During this second American revolution, the collective devolved downward. Wiebe suggests the dominant democratic maxim was "give the government little to do and keep it close at hand."48 Constitutional conventions, though their membership and the scope of their claim to governance were undefined, sprung up to contest the jurisdiction of legislatures, which were seen as the repositories of class privilege. Jacksonians opposed government in general as predatory, bent by the rich and powerful to secure privileges, subsidies, and special advantages.49 In particular, they opposed the National Bank, government support for commerce and industry, the post office, public asylums, and inspections of bakeries and butcher shops. Low taxes ensured a restricted state and were held at ten to twenty percent of those then in force in Europe.50 The upward flow of public power should be residual. Only that not exhausted by the states and localities should remain for the federal government.51

The historical moment frozen by de Tocqueville in his journals was that of America in its second transition. He focused on the leading edge of the direction of change, noting the priority of the private over the state and the preference to construct identity in shifting nets of private association instead of through the political definition of community.52 He argued that democracy was less a philosophy than the social condition of disestablished inequalities and saw the West as the paradigm of escape from the domination of "great names and great wealth."53 As opposed to what was happening at the same time in Europe where advancing centralized administration created a continuity between the Old and New Regimes, Americans embraced competition and local solutions to collective problems. While de Tocqueville worried about the potential for populist tyrannies in American liberalism, other European observers could see only the chaos of the disruption of the familiar order of Church, class, status, and the obligations of patronage.54 They lamented the disappearance of livery, service, deference, and politesse. Mobility was disorientation. Security was lax because government was absent.55 Most travelers returned to the familiarity of daily life in Europe much relieved. All recorded, if in partial still-shots of varying coloration, the emerging separation between American and European modernity.

The eccentric composition of American liberalism might be distinguished from national liberalisms dominant elsewhere across five variations in tone. I will call these differences in stress in American political economy disempowerment, disestablishment, marketization, thin citizenship, and marginality. The five are intertwined as harmonic reverberations across the economic and social system of the victory of the political forces organized around the theme of anti-statism. The genesis of the peculiar form of American liberalism should not be told as an idealist narrative of the emergence of a coherent national culture. It rings more true as a materialist account of the contingent outcome of highly local struggles against the established ranks of religion and class that had co-evolved with the overturned institutions of the colonial state. American anti-politics was the displacement of the power that was needed to undergird the familiar practices of daily life and work. Shrinking the domain of the political was the means of limiting the reproduction of government’s monopoly of violence as associated monopolies of virtue.

 

Disempowerment. Jacksonian democracy was marked by the hyperbolic display of the characteristics of the reformed political regime for which it struggled. Politicians were to be both amateurs in vocation and distrusted for even their limited calling to power. The mechanics and style of rule had to be transparent and accessible. European commentators, who deplored the lack of an American political class with an instinct and willingness to govern, spoke of the parade of "public meetings, conventions, caucuses, platforms, demonstrations [that] are forever going on."56 The White House was not only opened to the unruly citizenry for Jackson’s legendary inauguration, but was made available to hear the complaints and counsel of ordinary visitors on a near daily basis. But beyond the excess that symbolized change, the ongoing American commitment to anti-politics rested in a superimposition of formal constitutional practices and structures of mobility that disempowered the state as the agent or the author of national community.
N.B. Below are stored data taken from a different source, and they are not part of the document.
import Literature.AlgebraicGeometry.ModuliOfAbelianVarieties.SiegelShimuraSetDissection
import Literature.AlgebraicGeometry.ModuliOfAbelianVarieties.SiegelComplexRecordSystem
import HarnessLib

/-!
# Level change in the Siegel Shimura set and in its dissection: `[J, aK′] ↦ [J, aK]` for `K′ ≤ K`

Topic `AlgebraicGeometry/ModuliOfAbelianVarieties`; namespace `Literature.AlgebraicGeometry.ModuliOfAbelianVarieties`,
grouping sub-namespace `SiegelShimuraSet`.  Definitions WITH BODIES (three maps) and theorems; no named fact, no instance,
no notation, no `sorry`.  Cell hodgecm-mathlib (D-0151): banked generic leaf toward row #60 `SiegelS1` (#60 road «R60-13c»,
sequel of ★ R60-13 `SiegelShimuraSetDissection` / ★ R60-13b); books 0.  HC_CM is proved only modulo the 7 printed citations
until rung 0 closes.

Printed statement.  [Deligne1971TravauxShimura] 1.8 p. 129 («pour `K′ ⊂ K`, l'application évidente `M_{K′}(ℂ) → M_K(ℂ)`»; the
tower `(M_K)_K` with its transition maps) and [Milne2005ShimuraVarieties] §5 p. 56 (5.1) with Lemma 5.13 p. 57: the transition map
of the double coset spaces `G(ℚ)∖X × G(𝔸_f)/K′ → G(ℚ)∖X × G(𝔸_f)/K`, `[x, aK′] ↦ [x, aK]`, is well defined, surjective, functorial in
`K″ ≤ K′ ≤ K`, and compatible with the dissection `⨆ Γ_g∖X` (the index passes to the coarser double coset, the piece of a
representative `g` maps by `Γ′_g∖X → Γ_g∖X`, `Γ′_g = gK′g⁻¹ ∩ G(ℚ) ≤ Γ_g`).  For `G = GSp_δ`, `X = S^±` this is the SET-LEVEL content of the
record field `SiegelComplexRecordSystem.map_pts` (★ `SiegelComplexRecordSystem.lean`), i.e. what an assembled Siegel tower must satisfy
on complex points at the principal levels `K_δ(N′) ≤ K_δ(N)`, `N ∣ N′` (★ `principalLevelSubgroup_anti`).

Contents: §1 `SiegelShimuraSet.restrict h : SiegelShimuraSet δ K′ → SiegelShimuraSet δ K` (`restrict_mk`, surjective, `restrict_self`,
`restrict_restrict`); §2 the index: `Index.restrict`, `index_restrict`; §3 the pieces: `arithLevel_mono`, `Piece.restrict`,
`restrict_pieceMap` (the dissection square); §4 principal levels.

## References
* [Deligne1971TravauxShimura] P. Deligne, *Travaux de Shimura* (1971), 1.8 p. 129, 4.16 p. 150.
* [Milne2005ShimuraVarieties] J. S. Milne, *Introduction to Shimura varieties* (2005), §5 (5.1) p. 56, Lemma 5.13 p. 57.
-/

set_option autoImplicit false

noncomputable section

open Function MulAction CategoryTheory
open Literature.AlgebraicGeometry.Motives (AlgPoints)

namespace Literature.AlgebraicGeometry.ModuliOfAbelianVarieties

namespace SiegelShimuraSet

variable {g : ℕ} (δ : Fin g → ℕ) {K K' K'' : Subgroup (gspFinAdelic δ)}

/-! ### §1. The transition map `[J, aK′] ↦ [J, aK]` -/

/-- Equal classes at the finer level stay equal at the coarser level. [cite: Deligne1971TravauxShimura, 1.8 p. 129] -/
theorem mk_eq_mk_of_le (h : K' ≤ K) {J J' : C0pm δ} {a a' : gspFinAdelic δ}
    (he : SiegelShimuraSet.mk δ K' J a = SiegelShimuraSet.mk δ K' J' a') :
    SiegelShimuraSet.mk δ K J a = SiegelShimuraSet.mk δ K J' a' := by
  rw [SiegelShimuraSet.mk_eq_mk_iff] at he ⊢
  obtain ⟨γ, h1, h2⟩ := he
  refine ⟨γ, h1, ?_⟩
  have h3 : ((gspRationalToFinAdelic δ γ * a' : gspFinAdelic δ) : gspFinAdelic δ ⧸ K') = (a : gspFinAdelic δ ⧸ K') := h2
  show ((gspRationalToFinAdelic δ γ * a' : gspFinAdelic δ) : gspFinAdelic δ ⧸ K) = (a : gspFinAdelic δ ⧸ K)
  exact QuotientGroup.eq.2 (h (QuotientGroup.eq.1 h3))

/-- **The transition map `Sh_{K′} → Sh_K`, `[J, aK′] ↦ [J, aK]`, for `K′ ≤ K`** («l'application évidente»).
[cite: Deligne1971TravauxShimura, 1.8 p. 129] [cite: Milne2005ShimuraVarieties, §5 (5.1) p. 56] -/
def restrict (h : K' ≤ K) : SiegelShimuraSet δ K' → SiegelShimuraSet δ K :=
  Quotient.lift
    (fun p : C0pm δ × (gspFinAdelic δ ⧸ K') =>
      Quotient.liftOn' p.2 (fun a => SiegelShimuraSet.mk δ K p.1 a) fun a b hab =>
        mk_eq_mk_of_le δ h (J := p.1) (J' := p.1)
          ((SiegelShimuraSet.mk_eq_mk_iff δ K' p.1 p.1 a b).2
            ⟨1, by rw [map_one, conjAct_one], by rw [map_one, one_smul]; exact (Quotient.sound hab).symm⟩))
    (by
      rintro ⟨J, qa⟩ ⟨J', qa'⟩ hJJ'
      induction qa using QuotientGroup.induction_on with | H a => ?_
      induction qa' using QuotientGroup.induction_on with | H a' => ?_
      exact mk_eq_mk_of_le δ h (Quotient.sound hJJ'))

/-- `restrict h [J, aK′] = [J, aK]`. [cite: Deligne1971TravauxShimura, 1.8 p. 129] -/
@[simp] theorem restrict_mk (h : K' ≤ K) (J : C0pm δ) (a : gspFinAdelic δ) :
    restrict δ h (SiegelShimuraSet.mk δ K' J a) = SiegelShimuraSet.mk δ K J a :=
  rfl

/-- The transition map is surjective. [cite: Deligne1971TravauxShimura, 1.8 p. 129] -/
theorem restrict_surjective (h : K' ≤ K) : Surjective (restrict δ h) := by
  intro c
  obtain ⟨⟨J, a⟩, rfl⟩ := SiegelShimuraSet.mk_surjective δ K c
  exact ⟨SiegelShimuraSet.mk δ K' J a, rfl⟩

/-- Functoriality: `restrict (le_refl K) = id`. [cite: Deligne1971TravauxShimura, 1.8 p. 129] -/
theorem restrict_self (c : SiegelShimuraSet δ K) : restrict δ (le_refl K) c = c := by
  obtain ⟨⟨J, a⟩, rfl⟩ := SiegelShimuraSet.mk_surjective δ K c
  rfl

/-- Functoriality: `restrict_{K′≤K} ∘ restrict_{K″≤K′} = restrict_{K″≤K}`. [cite: Deligne1971TravauxShimura, 1.8 p. 129] -/
theorem restrict_restrict (h₁ : K'' ≤ K') (h₂ : K' ≤ K) (c : SiegelShimuraSet δ K'') :
    restrict δ h₂ (restrict δ h₁ c) = restrict δ (h₁.trans h₂) c := by
  obtain ⟨⟨J, a⟩, rfl⟩ := SiegelShimuraSet.mk_surjective δ K'' c
  rfl

/-- The transition map commutes with the `GSp_δ(ℚ)`-moves of representatives: `restrict [γJγ⁻¹, γaK′] = [J, aK]`.
[cite: Milne2005ShimuraVarieties, §5 (5.1) p. 56] -/
theorem restrict_mk_conjAct_smul (h : K' ≤ K) (γ : gspRational δ) (J : C0pm δ) (a : gspFinAdelic δ) :
    restrict δ h (SiegelShimuraSet.mk δ K' (conjAct δ (gspRationalToReal δ γ) J) (gspRationalToFinAdelic δ γ * a)) =
      SiegelShimuraSet.mk δ K J a := by
  rw [restrict_mk, SiegelShimuraSet.mk_conjAct_smul]

/-! ### §2. Level change on the index `Ξ_K = GSp_δ(ℚ)∖GSp_δ(𝔸_f)/K` -/

/-- Equal indices at the finer level stay equal at the coarser level. [cite: Milne2005ShimuraVarieties, Lemma 5.13 p. 57] -/
theorem indexOf_eq_indexOf_of_le (h : K' ≤ K) {a b : gspFinAdelic δ} (he : indexOf δ K' a = indexOf δ K' b) :
    indexOf δ K a = indexOf δ K b := by
  rw [indexOf_eq_indexOf_iff] at he ⊢
  obtain ⟨γ, k, hk, hb⟩ := he
  exact ⟨γ, k, h hk, hb⟩

/-- **The index transition `Ξ_{K′} → Ξ_K`, `GSp_δ(ℚ) a K′ ↦ GSp_δ(ℚ) a K`.** [cite: Milne2005ShimuraVarieties, Lemma 5.13 p. 57] -/
def Index.restrict (h : K' ≤ K) : Index δ K' → Index δ K :=
  Quotient.lift (indexOf δ K) fun _ _ hab => indexOf_eq_indexOf_of_le δ h (Quotient.sound hab)

/-- `Index.restrict h (GSp_δ(ℚ) a K′) = GSp_δ(ℚ) a K`. [cite: Milne2005ShimuraVarieties, Lemma 5.13 p. 57] -/
@[simp] theorem Index.restrict_indexOf (h : K' ≤ K) (a : gspFinAdelic δ) :
    Index.restrict δ h (indexOf δ K' a) = indexOf δ K a :=
  rfl

/-- The index transition is surjective. [cite: Milne2005ShimuraVarieties, Lemma 5.13 p. 57] -/
theorem Index.restrict_surjective (h : K' ≤ K) : Surjective (Index.restrict δ h) := by
  intro q
  obtain ⟨a, rfl⟩ := indexOf_surjective δ K q
  exact ⟨indexOf δ K' a, rfl⟩

/-- **Naturality of the index map**: `index_K ∘ restrict = Index.restrict ∘ index_{K′}` (a point keeps its piece).
[cite: Milne2005ShimuraVarieties, Lemma 5.13 p. 57] -/
theorem index_restrict (h : K' ≤ K) (c : SiegelShimuraSet δ K') :
    index δ K (restrict δ h c) = Index.restrict δ h (index δ K' c) := by
  obtain ⟨⟨J, a⟩, rfl⟩ := SiegelShimuraSet.mk_surjective δ K' c
  rfl

/-! ### §3. Level change on the pieces: `Γ′_ξ ≤ Γ_ξ` and the dissection square -/

/-- `Γ′_ξ = GSp_δ(ℚ) ∩ ξK′ξ⁻¹ ≤ Γ_ξ = GSp_δ(ℚ) ∩ ξKξ⁻¹` for `K′ ≤ K`. [cite: Milne2005ShimuraVarieties, Lemma 5.13 p. 57] -/
theorem arithLevel_mono (h : K' ≤ K) (ξ : gspFinAdelic δ) : arithLevel δ K' ξ ≤ arithLevel δ K ξ := fun γ hγ => by
  rw [mem_arithLevel_iff] at hγ ⊢
  exact h hγ

variable {δ} in
/-- **The map of pieces `Δ′∖S^± → Δ∖S^±` for `Δ′ ≤ Δ ≤ GSp_δ(ℚ)`** (identity on representatives).
[cite: Milne2005ShimuraVarieties, Lemma 5.13 p. 57] -/
def Piece.restrict {Δ' Δ : Subgroup (gspRational δ)} (hΔ : Δ' ≤ Δ) : Piece δ Δ' → Piece δ Δ :=
  Quotient.map' id fun J J' (hJJ' : pieceRel δ Δ' J J') => by
    obtain ⟨γ, hγ⟩ := hJJ'
    exact ⟨⟨(γ : gspRational δ), hΔ γ.2⟩, hγ⟩

/-- `Piece.restrict [J] = [J]`. [cite: Milne2005ShimuraVarieties, Lemma 5.13 p. 57] -/
@[simp] theorem Piece.restrict_mk {Δ' Δ : Subgroup (gspRational δ)} (hΔ : Δ' ≤ Δ) (J : C0pm δ) :
    Piece.restrict hΔ (Piece.mk δ Δ' J) = Piece.mk δ Δ J :=
  rfl

/-- `Piece.restrict` is surjective. [cite: Milne2005ShimuraVarieties, Lemma 5.13 p. 57] -/
theorem Piece.restrict_surjective {Δ' Δ : Subgroup (gspRational δ)} (hΔ : Δ' ≤ Δ) :
    Surjective (Piece.restrict (δ := δ) hΔ) := by
  intro c
  induction c using Piece.ind with | h J => ?_
  exact ⟨Piece.mk δ Δ' J, rfl⟩

/-- **The dissection square**: for a representative `ξ`, `restrict ∘ pieceMap_{K′} ξ = pieceMap_K ξ ∘ (Γ′_ξ∖S^± → Γ_ξ∖S^±)`
(«`[x] ↦ [x, g]`» at both levels). [cite: Milne2005ShimuraVarieties, Lemma 5.13 p. 57] [cite: Deligne1971TravauxShimura, 1.8 p. 129] -/
theorem restrict_pieceMap (h : K' ≤ K) (ξ : gspFinAdelic δ) (p : Piece δ (arithLevel δ K' ξ)) :
    restrict δ h (pieceMap δ K' ξ p) = pieceMap δ K ξ (Piece.restrict (arithLevel_mono δ h ξ) p) := by
  induction p using Piece.ind with | h J => ?_
  rfl

/-- The dissection square on `Σ`-types: for ONE family `g′` of representatives of `Ξ_{K′}`, `restrict ∘ sigmaMap g′` factors through
the pieces of `K` at the same representatives (`sigmaMap` read at level `K` on `q ↦ g′ q`).
[cite: Milne2005ShimuraVarieties, Lemma 5.13 p. 57] -/
theorem restrict_sigmaMap (h : K' ≤ K) (g' : Index δ K' → gspFinAdelic δ) (q : Index δ K')
    (p : Piece δ (arithLevel δ K' (g' q))) :
    restrict δ h (sigmaMap g' ⟨q, p⟩) = pieceMap δ K (g' q) (Piece.restrict (arithLevel_mono δ h (g' q)) p) :=
  restrict_pieceMap δ h (g' q) p

/-- The transition map read through the dissections: for representatives `g′` of `Ξ_{K′}` and `g` of `Ξ_K`, the `Ξ_K`-coordinate of
`restrict [J, g′_q K′]` is `Index.restrict q` (which coarser piece the finer piece lands in). [cite: Milne2005ShimuraVarieties, Lemma 5.13 p. 57] -/
theorem equivSigma_restrict_fst (h : K' ≤ K) {g' : Index δ K' → gspFinAdelic δ} (hg' : ∀ q, indexOf δ K' (g' q) = q)
    {g : Index δ K → gspFinAdelic δ} (hg : ∀ q, indexOf δ K (g q) = q) (c : SiegelShimuraSet δ K') :
    (equivSigma hg (restrict δ h c)).1 = Index.restrict δ h ((equivSigma hg' c).1) := by
  rw [equivSigma_fst, equivSigma_fst, index_restrict]

/-! ### §4. Principal levels `K_δ(N′) ≤ K_δ(N)`, `N ∣ N′` -/

/-- The transition map of the principal Siegel tower on complex points: `[J, aK_δ(N′)] ↦ [J, aK_δ(N)]` for `N ∣ N′` — the set-level
content of the record field `SiegelComplexRecordSystem.map_pts`. [cite: Deligne1971TravauxShimura, 1.8 p. 129 and 4.16 p. 150] -/
theorem restrict_principalLevelSubgroup_mk {N N' : ℕ} (hNN' : N ∣ N') (J : C0pm δ) (a : gspFinAdelic δ) :
    restrict δ (principalLevelSubgroup_anti δ hNN') (SiegelShimuraSet.mk δ (principalLevelSubgroup δ N') J a) =
      SiegelShimuraSet.mk δ (principalLevelSubgroup δ N) J a :=
  rfl

/-- A complex record system's transition morphism along `K ≤ K′` acts on `[J, aK]` exactly as `restrict` (the field `map_pts`
rephrased with the set-level map). [cite: Deligne1971TravauxShimura, 1.8 p. 129] -/
theorem _root_.Literature.AlgebraicGeometry.ModuliOfAbelianVarieties.SiegelComplexRecordSystem.pts_map_eq_restrict
    {δ : Fin g → ℕ} (S : SiegelComplexRecordSystem g δ) (K K' : SiegelLevel δ) (f : K ⟶ K') (c : SiegelShimuraSet δ K.1) :
    S.pts K' (AlgPoints.map (S.Mc.map f) ((S.pts K).symm c)) = restrict δ (SiegelLevel.le_of_hom f) c := by
  obtain ⟨⟨J, a⟩, rfl⟩ := SiegelShimuraSet.mk_surjective δ K.1 c
  exact S.map_pts K K' f J a

end SiegelShimuraSet

end Literature.AlgebraicGeometry.ModuliOfAbelianVarieties

end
The originally unstated constitutional disability of the collective capacity to enact and enforce a normative order had first been made explicit in the Bill of Rights. As importantly, the federal courts asserted their power to interpret these rights against the central, and later the states’, government, independently of the will of the other branches. The legitimation of judicial review dismantled the legal positivism that in Europe usually left without remedy those who believed state action had devalued their ethical and cultural practices. The chronicle of American public law has been a constant testing, and progressive weakening, of instruments such as official language policies, the sanctity of days of closing, or the association of holidays with religion by which national liberalisms empower communal identities. However, in spite of the celebration of the jurisprudence of the First, Fifth, and Fourteenth Amendments, it might be argued that the American devaluation of politics comes most from its structural devolution into fragmented jurisdictions subjected to the competitive pressures of exit. In this sense, the core contribution of constitutional law to American liberalism may be the barriers it has erected to the policing of the boundaries of these multiple polities.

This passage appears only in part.